I get a laugh out of the CL postings where commas don't get a space after-like this,you know what I mean,you know?


----------



## Howie (May 25, 2010)

I agree with Hammerthumb. A lot of this can be contributed to CAD drawings. While I had to work with CAD drawings at times, I never found them to be as accurate as a hand drawn architectual or a hand drawn isometric. Another problem I think is the lack of a strong math, reading background today. Computers are a wonderful thing but they are only as good as the info put into them.


----------



## Finn (May 26, 2010)

As "The Dane" mentioned, the news casters on TV are professional talkers and make horrible errors in grammar and I spot it with my high school education. I am a retired construction worker and not a word smith.
I have seen on a set of HVAC construction blueprints, the word Duct spelled "Duck" throughout. Even spell check is sometimes wrong in spelling, as I am.


----------



## wormil (Nov 19, 2011)

I suspect when changes are made between drawing and building that not all those changes make it into the final plans.


----------



## oldnovice (Mar 7, 2009)

When I was still working I sent the CAD model to the model/machine shop and models do not include any human readable dimensions as it is a virtual representation of the part to be made. I was told that the model shop could use 2D prints but would rather use the CAD model.
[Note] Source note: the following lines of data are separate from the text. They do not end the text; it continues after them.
/-!
# `Balaban1983to89.B11Prop6Concrete` — T. Bałaban, *The variational problem and background fields in renormalization group
# method for lattice gauge theories*, Commun. Math. Phys. **102** (1985) 277–309 [Balaban1985Variational], **Proposition 6**
# (pp. 295–296) READ AS NE3's R1^ϱ, ON THE CONCRETE (115) CARRIERS: the Sect. E slice of the [B11] leaf's carrier family
# `famLG : I → B11.LGData` AT OBJECTS — the space (115) `max{|A₁|₍₋₁₎, |∇_{U₀}A₁|₍₋₂₎}` of bond functions on the periodic
# lattice with ITS BACKGROUND-DEPENDENT NORM (`B11Eq115Space.Space115 L η lev₀ lev₁ (nabla115 η U₀)`), the current `J` of
# (27)/(28) CONCRETE (`B11Eq98CurrentSlot.Jcur U₀`, (28) DERIVED from the bondwise display (14)), the in-edge letters
# `𝔊(U₀)` ([5] Thm 3.13), `H₁(U₀)` ([5] Thm 3.12), `B(V, U₀)` ((20) ⇐ [6] (1.37)) and B11's own Proposition-4 slot `W(U₀) = (δ/δA′)V`
# displayed ONCE with exactly their printed bounds; `B11.Prop6Printed B₀ B₃ C₁ famLG` INHABITED for every family of such data

statement-level skeleton of published theorems with citation tags; proofs where landed; nothing here is a claim
about the Yang–Mills mass gap

PDF held: `paper:balaban1985-cmp102-variational-background` (journal page = PDF page + 276); pp. 280–282 (PDF 4–6), 293–296
(PDF 17–20) read from the held text by this seat (2026-08-26).

WHAT IS REPRODUCED.  SKELETON row `B11.Prop6` (reader r08 `ROWS-B11.md`; decl of record `B11.Prop6Printed`, B11.lean :272).  THE
PRINT (p. 295 [PDF 19] – p. 296 [PDF 20], verbatim): *«Proposition 6. There exists a positive, absolute constant a₄ such, that for
ε₄ ≤ a₄ and ε₁ satisfying 2B₀C₁B₃ε₁ ≤ ε₄ Eq. (111) has exactly one solution in the space (115). This solution satisfies the bounds
(115) with ε₄ = 3B₀C₁B₃ε₁. Moreover, if we replace the configuration H₁B by an arbitrary configuration 𝔄 with values in the
complexified Lie algebra, and satisfying the same bounds as H₁B, then the above statement is again true and the solution is an analytic
function of 𝔄.»*  With (111) p. 294 *«A₁ + 𝔊J + 𝔊((δ/δA′)V)(A₁ + H₁B) = 0»*, (115) p. 294 *«max{|A₁|₍₋₁₎, |∇A₁|₍₋₂₎} < ε₄»*,
(116)–(117) p. 295 *«A solution of Eq. (111) is a fixed point of the transformation A₁ → −𝔊J − 𝔊((δ/δA′)V)(A₁ + H₁B). (116) … By
Theorem 3.13 of [5] the norm max{|·|₍₋₁₎, |∇·|₍₋₂₎} of the transformation can be estimated by B₀|J|₍₋₃₎ + B₀|((δ/δA′)V)(A₁ +
H₁B)|₍₋₃₎ < B₀C₁B₃ε₁ + B₀C₄(ε₄ + B₀|B|)², (117) if ε₄ + B₀|B| ≤ a₃. Further, we have the bound |B| < 2dLC₁ε₁»*, (14) p. 280
*«U₀ ∈ 𝔘_k({Ω_j}, C₁B₃ε₁), |Ū₀ʲ − V| < C₁ε₁ on Λ_j, j = 0, 1, …, k»* with (2) p. 278 *«|(D*_U∂U)(b)| < ε₀L^{−2j}(Lʲη)⁻¹ =
ε₀η²(Lʲη)⁻³ for b ∈ Ω_j»*, (28) p. 282 *«J = D*η⁻² Im ∂U₀ = Im η⁻²D*∂U₀, |J| < C₁B₃ε₁(Lʲη)⁻³ on Ω_j, (28) the bound holds by the
assumption (14)»*, (20) p. 281 *«Q_j(U₀, ηA) = B on Λ_j, j = 0, 1, …, k, (20) where B is given by the formulas (1.31) in [6], hence
|B| < 2dLC₁ε₁»*, (103) p. 293 *«|H₁B| < B₀2dLC₁ε₁(Lʲη)⁻¹, |∇H₁B| < B₀2dLC₁ε₁(Lʲη)⁻² on Ω_j»*, Prop. 4 (98) p. 293
*«|((δ/δA′)V)(A′)|₍₋₃₎ ≤ C₄(max{|A′|₍₋₁₎, |∇A′|₍₋₂₎})², (98) … valid if max{…} ≤ a₃»*, and (121) p. 295 *«contractive if 2ε₄ +
4dLB₀C₁ε₁ ≤ a₃, 4B₀C₄(ε₄ + 2dLB₀C₁ε₁) ≤ ½. (121)»*.  [5] = [Balaban1985BackgroundPropagators], [6] = [Balaban1985RegularSpaces].

WHY THIS FILE (cell context; pub-ymgap D-0062 Track A, node N07 = [B11], seat dag-n07-b g2; ROSTER-D0062 row n07 «-b: Prop 6 p.295 (= NE3's
R1^ϱ verbatim — share with n16)»).  Every printed step of Sect. E is kernel-checked: over ABSTRACT complex Banach spaces in `B11Prop6Scheme`
(`bound_117`, `mapsTo_118`, `lipschitz_120`, `existsUnique_solution`, `prop6_solution`, `solution_analytic`), packaged as the solution operator
`B11Eq174Chart.solA`/`Regime`, read as NE3's residual-separated response R1^ϱ in `T4FixedPointResponse` §3 (`norm_solution_le_two(_exact)`), and
connected to the typed statement of record by `B11Prop6Model.prop6Printed_model` — for the MODEL family `SchemeDatum.toLGData`, whose carriers are
abstract Banach spaces with ONE space `𝒴 i` per index and whose (14) is READ AS «‖J U₀‖ ≤ a».  At OBJECTS the (115) norm is
`max{|A₁|₍₋₁₎, |∇A₁|₍₋₂₎}` with `∇ = ∇^{U₀}` the covariant derivative OF THE BACKGROUND ([5] (3.3); `B11Eq111FrakG.nabla115`), so the space
(115) is a normed space INDEXED BY `U₀` (`B11Eq115Space.Space115 L η lev₀ lev₁ (nabla115 η U₀)`, the NE9 lineage's carrier, on which the letters
`𝔊` (`B11Eq111FrakG.frakGAt`), `H₁` (`B11Eq103H1Complex.H1LatticeCLM`), `W = (δ/δA′)V` (`B11Eq80Current.W80`, Prop. 4 at letters
`B11Eq98CurrentSlot.prop4Hyp_W80`) and `J` (`B11Eq98CurrentSlot.Jcur`, (28) PROVED `norm_Jcur_le`) are typed) — the model family can meet these
objects only by moving `U₀` into the index.  THIS FILE types the Sect. E slice of the leaf carrier `B11.LGData` AT THESE OBJECTS: one type of
fields `Fld := Bond d Pd → 𝔸` whose size `nMax U₀ A := ‖A‖_{(115),U₀}` depends on the background as printed, Eq. (111) literally with the CONCRETE
current `Jcur U₀`, and the inputs of the printed proof that belong to OTHER nodes displayed ONCE as background-indexed letters with exactly their
printed bounds — `𝔊(U₀)` with ‖𝔊(U₀)f‖₍₁₁₅₎ ≤ B₀‖f‖₍₋₃₎ (*«By Theorem 3.13 of [5]»*, DAG in-edge N06), `H₁(U₀)` with ‖H₁(U₀)b‖₍₁₁₅₎ ≤ B₀‖b‖
([5] Thm 3.12 as used in (103), in-edge N06), the constraint configuration `B(V, U₀)` of (20) whose bound |B| < 2dL·b is the reading of (14)'s
second clause (*«hence |B| < 2dLC₁ε₁»* ⇐ [6] (1.37), in-edge N05; proved on B11's carriers in `B11Eq20BoundB`), and `W(U₀)` with Proposition 4
(`B11Prop6Scheme.Prop4Hyp`, the leaf's OWN conjunct p4, inhabited at letters by `prop4Hyp_W80`) — every OTHER field of `B11.LGData` (Sects. A–C,
Prop. 5's (112)) a PARAMETER (`Rest`), so that a pin of the leaf carrier (pub-ymgap NODE 00 Stage 3′(Z), dag-n07-a's `B11-PIN-SOCKET.md` §3 «famLG …
at objects — today only MODEL families») EXTENDS this datum instead of meeting inert fields.  ONE proof serves both rows the ROSTER pairs: N07's leaf
conjunct `p6` (§4) and NE3's R1^ϱ at the objects (§2, `r1rho_concrete(_exact)`), cited by name.

WHAT IS DEFINED AND PROVED (sorry-free; axioms standard; no `Prop`-valued definition asserted; no inequality of the series is NEW here).
§1 `InU2cur L η lev₀ a U₀` — the CURRENT clause of the class (2)/(14) read bondwise with the level weights (the hypothesis `h14` of
   `B11Eq98CurrentSlot.norm_Jcur_le`, named); `IsUnitaryBg U₀` (`U₀(b)⁻¹ = U₀(b)*`, its hypothesis `hU`).
§2 PIN-INDEPENDENT THEOREMS on `Space115 L η lev₀ lev₁ (nabla115 η U₀)` at ONE background, letters as hypotheses with their printed bounds:
   **`exists_solution_concrete`** (Prop. 6 (i)/(ii): for `U₀` unitary in the (2)-class of radius `C₁B₃ε₁`, a datum `𝔄` with ‖𝔄‖ < 2dLB₀C₁ε₁,
   `2B₀C₁B₃ε₁ ≤ ε₄ ≤ a₄ = min{a₃/4, (16B₀C₄)⁻¹}` (unfolded), `dL ≤ B₃`: EXACTLY ONE `A₁` in the open ball (115) solves
   `A₁ + 𝔊(Jcur U₀) + 𝔊(W(A₁ + 𝔄)) = 0`, and ‖A₁‖ < 3B₀C₁B₃ε₁ — (28) DERIVED, not read);
   **`exists_solution_concrete_H₁B`** (the same at `𝔄 := H₁(U₀)B` from ‖H₁(U₀)‖ ≤ B₀ and |B| < 2dLC₁ε₁: (103) DERIVED);
   **`r1rho_concrete`** (R1^ϱ AT THE OBJECTS: every solution in the ball obeys ‖A₁‖₍₁₁₅₎ ≤ 2‖𝔊(U₀)J(U₀)‖₍₁₁₅₎ + 2B₀C₄‖𝔄‖², Γ = 2 from (121)),
   `r1rho_concrete_printed` (the same under Prop. 6's own regime, `a = 2dLB₀C₁ε₁`), **`r1rho_concrete_exact`** (`𝔄 = 0`: ‖A₁‖ ≤ 2‖𝔊J‖ — NE3's
   instance p. 299 «B = 0»), `solA_spec_concrete` (the tree's selector `B11Eq174Chart.solA` IS that solution), **`solution_analytic_concrete`**
   (Prop. 6 (iii): holomorphic dependence on `𝔄` along holomorphic families, `Regime.solA_differentiableOn`).
§3 `SectEDatum` (per lattice: backgrounds `Cfg` read on the bonds by `bg`, their admissible part `Adm`, boundary data `Bdry`, the letters `G W H₁ Bcfg`
   with `norm_G`, `prop4`, `norm_H₁` AT ADMISSIBLE backgrounds, `dL_le`), `Rest` (the other fields of `B11.LGData` + the pin's own `Sat14` with its
   printed CONSEQUENCES `sat14_cur`, `sat14_B` and the admissibility reading `sat14_adm` of p. 280), `toSp`/`ofSp` (a bond function read in (115)_{U₀}),
   `H₁B`, **`SectEDatum.toLGData`**, unfolding lemmas `sat14_cur_of`, `sat14_B_of`, `adm_of`, `sol111_iff`, `norm_H₁B_lt`.
§4 **`prop6Printed_concrete : B11.Prop6Printed B₀ B₃ C₁ (fun i ↦ (D i).toLGData (R i) C₁)`** for EVERY family of Sect. E data over lattices
   `Pd i`, spacings `η i` (fixed d, L, 𝔸, printed constants, threshold α; ONE a₄ = min{a₃/4, (16B₀C₄)⁻¹, 2B₀α} before the index), `exists_solution_carrier`, and the dictionary **`prop4Printed_concrete`** (on this family
   the typed Proposition 4 is the slot `prop4`, BY HYPOTHESIS — as in the model).

HONEST SCOPE.  (i) A JUNCTION / object-level knit of ONE leaf conjunct modulo the in-edge letters and the p4 slot: nothing of [5] Thms 3.12/3.13, of
[6] (1.37) or of Prop. 4 is proved here (they are the displayed fields `norm_G`, `norm_H₁`, `sat14_B`, `prop4`); (28) and (103) ARE derived.  (ii) The
letters' bounds are asked at the ADMISSIBLE backgrounds `Adm` only, and (14) at radius ≤ α is read as admissibility (`Rest.sat14_adm`; print p. 280
*«We assume that the numbers a₀, a₁ are so small that all the theorems of the papers [4, 6] are valid for the configurations U, U₀»*, and [5] (3.35) for
U₀ *«because of the result of Sect. F»*) — whence the third member 2B₀α of a₄.  (iii) `a₄` =
min{a₃/4, (16B₀C₄)⁻¹, 2B₀α} (§4; §2 displays the first two members unfolded) is (d, L)-dependent through a₃, C₄, B₀, α (DIVERGENCE D-B11-3
«absolute»).  (iv) Uniformity of B₀, C₄, a₃ in the lattice is the
in-edges' content, displayed not adjudicated; the per-lattice OBJECT charts with background-dependent radii are the NE9 lineage's
`NE9CurChartOneInstance.cur_chart_exists_oneInstance*` (Summits side), untouched.  (v) Count-neutral for pub-ymgap Track A (N07 NOT discharged; the
pin `Z11OfRecord` is NODE 00's).  Mega-formalization context `lit-balaban` row B11.Prop6; cell pub-ymgap seat dag-n07-b g2 (`--supports
stmt-QuantumFields-19183`).  Imports `B11Eq98CurrentSlot` (→ `B11Eq80Current` → … → `B11Eq115Space`, `T4FixedPointResponse`) and `B11Prop6Model`
(→ `B11Eq174Chart` → `B11Prop6Scheme`) ONLY; modifies nothing.  Net new unproved facts: 0.
-/

noncomputable section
My CAD program creates 2D prints and, if I select a view, it will put in EVERY dimension, some of which are not needed and/or redundant. I can the delete the ones I do not want/need.


----------



## MrRon (Jul 9, 2009)

Dimensional errors on drawings are very common. I'm retired after 50+ years as a ship designer. Many thousands of dollars and many man-hours go into developing a single drawing for a billion dollar U.S.Navy ship. Even after the most careful checking of a drawing, often several times, errors will still pop up. What do you expect from a drawing in a magazine that might have cost a few hundred dollars to create. It's not unusual to discover errors on drawings that have been in circulation for years. When an error is discovered, the error has to be corrected and a revision noted and issued. All this costs money; it is sometimes better to let the error slide than it is to correct it. In the case of a plan in a magazine, errors are corrected after the fact and that is a minimum of a month past the issue of the magazine.

The only way to fix this is for each person using a published plan to review the drawing from top to bottom to insure the project will turn out correctly before starting a build. One must keep in mind that many drawings involve building materials that list sizes as "nominal". Plywood is a good example of this as it never measures what it is supposed to be. Accumulative errors when added up, won't equal the overall dimension.

Designing and drafting is a skill that requires a good engineering background. If you can't put it on paper, they can't build it.


----------



## TheDane (May 15, 2008)

This is one of my pet peeves. There's a member who posts regularly here (no reason to name them) on subjects I am interested in. The postings are often completely illegible … words left out, poor or no sentence construction, etc.

I do not believe this person is intellectually challenged, but rather is either just plain lazy or uses their own private short-hand and expects everyone else to put extra effort into deciphering what they have to say.


----------



## oldnovice (Mar 7, 2009)

*TheDane*, I know what you mean!

I spent a number of years doing technical writing so that someone not technically trained could understand the topic. Slight changes in word order and/or sentence structure can twist the actual meaning totally out of reality. Left out words or misspelled words are even worse.

Granted that these forums are not at that level, after all we are all wood workers, but clarity is extremely important when one is trying to explain a process or procedure that they want to share.

I must say that there are a number of LJs that are extremely proficient at descriptions and clarity when explaining their processes and this proficiency is also evident in their projects.

On the other hand, some spell checkers do cause some problems; i.e. the one I have on my tablet, which I am using to write this post, is one of the worst I have ever seen as it not only over corrects it tends to break up words in weird ways!


----------